*** Source data Section Begins ***
/-! D-0027 §2.1 — DECIDING THEOREM (planner-authored via `route open/edit --closes-file`; by planner-decomp-fsc-writer-1-g0-0 2026-08-30T02:20:33Z):
its hypotheses are this route's items and its conclusion the sub-problem Statement (glue_lint), and it elaborates with this file. -/

@[closes "route-FinalStateConjecture-RootDecompKerrBasinLadder"] theorem closes (h₀ : PerturbativeCapture) (h₁ : NearExtremalCapture) (h₂ : EnclosedCoreCapture)
    (h₃ : SmallDataDispersal) (h₄ : ExtendedFieldResidual) : FinalStateConjecture := by
  intro X _ _ _ _ _ _ d hd
  suffices h : ∃ (e : Literature.Geometry.Lorentzian.AFEnd X) (F : EuclideanSpace ℝ (Fin 1) → Literature.Geometry.Lorentzian.InitialDataSet (𝓡 3) X), Literature.Geometry.Lorentzian.InitialDataSet.IsTameDataFamily e 1 F ∧ Literature.Geometry.Lorentzian.InitialDataSet.IsImmersedAtZero 1 F ∧ F 0 = d ∧ Injective F ∧ (∀ c, F c ∈ Literature.Geometry.Lorentzian.admissibleVacuumData X) ∧ ∀ c ≠ 0, ((∃ 𝒟 : Literature.Geometry.Lorentzian.VacuumCauchyDevelopment (F c), 𝒟.IsMaximal) ∧ ∀ 𝒟 : Literature.Geometry.Lorentzian.VacuumCauchyDevelopment (F c), 𝒟.IsMaximal → Summit.FinalStateConjecture.HasCompleteNullInfinity 𝒟.toCauchyDevelopment ∧ ∃ (O : Set 𝒟.carrier) (d : Literature.Geometry.Lorentzian.FinalStateDecomposition 𝒟.toSpacetime O 2), (∀ i, Literature.Geometry.Lorentzian.Kerr.IsSubextremal (d.mass i) (d.spin i)) ∧ O = Summit.FinalStateConjecture.exteriorOf 𝒟.toCauchyDevelopment d.charted ∧ Summit.FinalStateConjecture.RaysStayInClosure 𝒟.toCauchyDevelopment O ∧ Summit.FinalStateConjecture.HasExhaustiveCharts d ∧ Summit.FinalStateConjecture.IsFutureOriented d) by
    obtain ⟨e, F, h1, h2, h3, h4, h5, h6⟩ := h
    exact ⟨e, F, h1, h2, h3, h4, h5, fun c hc hmem ↦ hmem.2 (h6 c hc)⟩
  by_cases c₀ : ∀ [Literature.Geometry.Lorentzian.Kerr.Facts] [Literature.Geometry.Lorentzian.Kerr.SliceFacts], ∃ (M a r₀ : ℝ) (hM : 0 < M), |a| < M ∧ (|a| / M, r₀ / M) ∈ {p | p.1 ≤ (9 / 10 : ℝ) ∧ 1 - Real.sqrt (1 - p.1 ^ 2) < p.2 ∧ p.2 < 1 + Real.sqrt (1 - p.1 ^ 2)} ∧ ∃ (θ : Literature.Geometry.Lorentzian.Kerr.slice a r₀ → X) (hθ : ContMDiff 𝓘(ℝ, Literature.Geometry.Lorentzian.E3) (𝓡 3) (((⊤ : ℕ∞) : WithTop ℕ∞) + 1) θ) (hθ' : ∀ u, Injective (mfderiv 𝓘(ℝ, Literature.Geometry.Lorentzian.E3) (𝓡 3) θ u)), Topology.IsOpenEmbedding θ ∧ IsCompact (range θ)ᶜ ∧ (∀ s' : ℕ, Literature.Geometry.Lorentzian.InitialDataSet.dataWeightedSobolevEDist s' (-1 : ℝ) (d.comap θ hθ hθ') (Literature.Geometry.Lorentzian.Kerr.data M a r₀ hM.le) < ⊤) ∧ Literature.Geometry.Lorentzian.InitialDataSet.dataWeightedSobolevEDist 6 (-1 : ℝ) (d.comap θ hθ hθ') (Literature.Geometry.Lorentzian.Kerr.data M a r₀ hM.le) < ENNReal.ofReal 1
  · exact h₀ X d hd.1 hd.2 c₀
  by_cases c₁ : ∀ [Literature.Geometry.Lorentzian.Kerr.Facts] [Literature.Geometry.Lorentzian.Kerr.SliceFacts], ∃ (M a r₀ : ℝ) (hM : 0 < M), |a| < M ∧ (|a| / M, r₀ / M) ∈ {p | (9 / 10 : ℝ) < p.1 ∧ 1 - Real.sqrt (1 - p.1 ^ 2) < p.2 ∧ p.2 < 1 + Real.sqrt (1 - p.1 ^ 2)} ∧ ∃ (θ : Literature.Geometry.Lorentzian.Kerr.slice a r₀ → X) (hθ : ContMDiff 𝓘(ℝ, Literature.Geometry.Lorentzian.E3) (𝓡 3) (((⊤ : ℕ∞) : WithTop ℕ∞) + 1) θ) (hθ' : ∀ u, Injective (mfderiv 𝓘(ℝ, Literature.Geometry.Lorentzian.E3) (𝓡 3) θ u)), Topology.IsOpenEmbedding θ ∧ IsCompact (range θ)ᶜ ∧ (∀ s' : ℕ, Literature.Geometry.Lorentzian.InitialDataSet.dataWeightedSobolevEDist s' (-1 : ℝ) (d.comap θ hθ hθ') (Literature.Geometry.Lorentzian.Kerr.data M a r₀ hM.le) < ⊤) ∧ Literature.Geometry.Lorentzian.InitialDataSet.dataWeightedSobolevEDist 6 (-1 : ℝ) (d.comap θ hθ hθ') (Literature.Geometry.Lorentzian.Kerr.data M a r₀ hM.le) < ENNReal.ofReal 1
  · exact h₁ X d hd.1 hd.2 c₁
  by_cases c₂ : ∀ [Literature.Geometry.Lorentzian.Kerr.Facts] [Literature.Geometry.Lorentzian.Kerr.SliceFacts], ∃ (M a r₀ : ℝ) (hM : 0 < M), |a| < M ∧ (|a| / M, r₀ / M) ∈ {p | 1 + Real.sqrt (1 - p.1 ^ 2) ≤ p.2 ∧ p.2 ≤ 3} ∧ ∃ (θ : Literature.Geometry.Lorentzian.Kerr.slice a r₀ → X) (hθ : ContMDiff 𝓘(ℝ, Literature.Geometry.Lorentzian.E3) (𝓡 3) (((⊤ : ℕ∞) : WithTop ℕ∞) + 1) θ) (hθ' : ∀ u, Injective (mfderiv 𝓘(ℝ, Literature.Geometry.Lorentzian.E3) (𝓡 3) θ u)), Topology.IsOpenEmbedding θ ∧ IsCompact (range θ)ᶜ ∧ (∀ s' : ℕ, Literature.Geometry.Lorentzian.InitialDataSet.dataWeightedSobolevEDist s' (-1 : ℝ) (d.comap θ hθ hθ') (Literature.Geometry.Lorentzian.Kerr.data M a r₀ hM.le) < ⊤) ∧ Literature.Geometry.Lorentzian.InitialDataSet.dataWeightedSobolevEDist 6 (-1 : ℝ) (d.comap θ hθ hθ') (Literature.Geometry.Lorentzian.Kerr.data M a r₀ hM.le) < ENNReal.ofReal 1
  · exact h₂ X d hd.1 hd.2 c₂
  by_cases c₃ : ∃ (θ : Literature.Geometry.Lorentzian.Minkowski.slice → X) (hθ : ContMDiff 𝓘(ℝ, Literature.Geometry.Lorentzian.E3) (𝓡 3) (((⊤ : ℕ∞) : WithTop ℕ∞) + 1) θ) (hθ' : ∀ u, Injective (mfderiv 𝓘(ℝ, Literature.Geometry.Lorentzian.E3) (𝓡 3) θ u)), Topology.IsOpenEmbedding θ ∧ Surjective θ ∧ (∀ s' : ℕ, Literature.Geometry.Lorentzian.InitialDataSet.dataWeightedSobolevEDist s' (-1 : ℝ) (d.comap θ hθ hθ') Literature.Geometry.Lorentzian.trivialData < ⊤) ∧ Literature.Geometry.Lorentzian.InitialDataSet.dataWeightedSobolevEDist 6 (-1 : ℝ) (d.comap θ hθ hθ') Literature.Geometry.Lorentzian.trivialData < ENNReal.ofReal 1
  · exact h₃ X d hd.1 hd.2 c₃
  exact h₄ X d hd.1 hd.2 ⟨c₀, c₁, c₂, c₃⟩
*** Source data Section Ends ***
• What needs to be done: List, from the entries above, every line in which the word "exact" shows up.

• Answer to the exercise:
    exact ⟨e, F, h1, h2, h3, h4, h5, fun c hc hmem ↦ hmem.2 (h6 c hc)⟩
  · exact h₀ X d hd.1 hd.2 c₀
  · exact h₁ X d hd.1 hd.2 c₁
  · exact h₂ X d hd.1 hd.2 c₂
  · exact h₃ X d hd.1 hd.2 c₃
  exact h₄ X d hd.1 hd.2 ⟨c₀, c₁, c₂, c₃⟩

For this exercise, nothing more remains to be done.